> **Description of the task**
Beneath this instruction is a listing; print exactly the lines in it starting at the line that contains "(hE : M.EisPackage)" and going through the line that contains "(hX_orbit_326_4 : ∀".

> **Record extracts**
import Summits.Ventures.AbcSig.Rows.Bridge
import Summits.Ventures.AbcSig.Rows.C2aL163A0X
import Summits.Ventures.AbcSig.Rows.C2aL163A0XAB

/-!
# Venture AbcSig — CELL `C2aL163A0`: the census statement `Rows.C2aCellRed 163 (fun a => a = 0) {11}` from the two row theorems

HONEST FRAMING. COMPUTATION cell `pub-abcsig`; CONDITIONAL theorem; no claim on ABC or any summit. Hypotheses exactly as
in `Rows/C2aL163A0X.lean` and `Rows/C2aL163A0XAB.lean`: `BS04Package` (CITED), `DataComplete …` (COMPUTED level files), `EisPackage` (CITED) and `Refines` (COMPUTED) for the M6 orbits discharged in the kernel, and the
rows' per-orbit exclusions for `famB` as universally quantified hypotheses (CITED: the census
row's certificates). Conclusion = p1's census predicate (`Rows/Statements.lean`), all four coprime coefficient
distributions `A·B = 2^a·163^m`, reduced exponents `a < n`, `m < n` (RULING H1). GENERATED by p-lean gen/make_rows.py
(after plean/make_cell_bridges.py).
-/

namespace Summit.Ventures.AbcSig

/-- Cell `C2aL163A0` (M6 orbits discharged in the kernel): `Rows.C2aCellRed 163 (fun a => a = 0) {11}` under the rows' hypotheses. -/
theorem xcell_C2aL163A0 (M : NewformModel) (hP : M.BS04Package)
    (hE : M.EisPackage)
    (hD326 : M.DataComplete 326 level326Orbits)
    (hD5216 : M.DataComplete 5216 level5216Orbits)
    (hR_orbit_326_5 : M.Refines 326 orbit_326_5 m6X_326_5)
    (hX_orbit_326_4 : ∀ n m : ℕ, n ∈ ([13] : List ℕ) → M.Excludes 326 orbit_326_4 (famB (2 ^ 0 * 163 ^ m) n (fun _ _ => True)))
    (hX_orbit_5216_5 : ∀ n m : ℕ, n ∈ ([41] : List ℕ) → M.Excludes 5216 orbit_5216_5 (famB (2 ^ 0 * 163 ^ m) n (fun _ _ => True)))
    (hX_orbit_5216_6 : ∀ n m : ℕ, n ∈ ([41] : List ℕ) → M.Excludes 5216 orbit_5216_6 (famB (2 ^ 0 * 163 ^ m) n (fun _ _ => True))) :
    Rows.C2aCellRed 163 (fun a => a = 0) {11} :=
  C2aCellRed_of_rows 163 (by norm_num) (by norm_num) _ _
    (fun n hn h11 hnℓ hR a m (ha : a = 0) han hm hmn x y z h1 h2 => by
      subst ha
      exact
 xrow_C2aL163A0 M hP hE hD326 hD5216 hR_orbit_326_5 n hn h11 hnℓ (by simpa using hR) m hm hmn (hX_orbit_326_4 n m) (hX_orbit_5216_5 n m) (hX_orbit_5216_6 n m) x y z h1 h2)
    (fun n hn h11 hnℓ hR a m (ha : a = 0) han hm hmn x y z h1 h2 => by
      subst ha
      exact
 xrow_C2aL163A0AB M hP hE hD326 hD5216 hR_orbit_326_5 n hn h11 hnℓ (by simpa using hR) m hm hmn (hX_orbit_326_4 n m) (hX_orbit_5216_5 n m) (hX_orbit_5216_6 n m) x y z h1 h2)

end Summit.Ventures.AbcSig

> **Output of the exercise**
    (hE : M.EisPackage)
    (hD326 : M.DataComplete 326 level326Orbits)
    (hD5216 : M.DataComplete 5216 level5216Orbits)
    (hR_orbit_326_5 : M.Refines 326 orbit_326_5 m6X_326_5)
    (hX_orbit_326_4 : ∀ n m : ℕ, n ∈ ([13] : List ℕ) → M.Excludes 326 orbit_326_4 (famB (2 ^ 0 * 163 ^ m) n (fun _ _ => True)))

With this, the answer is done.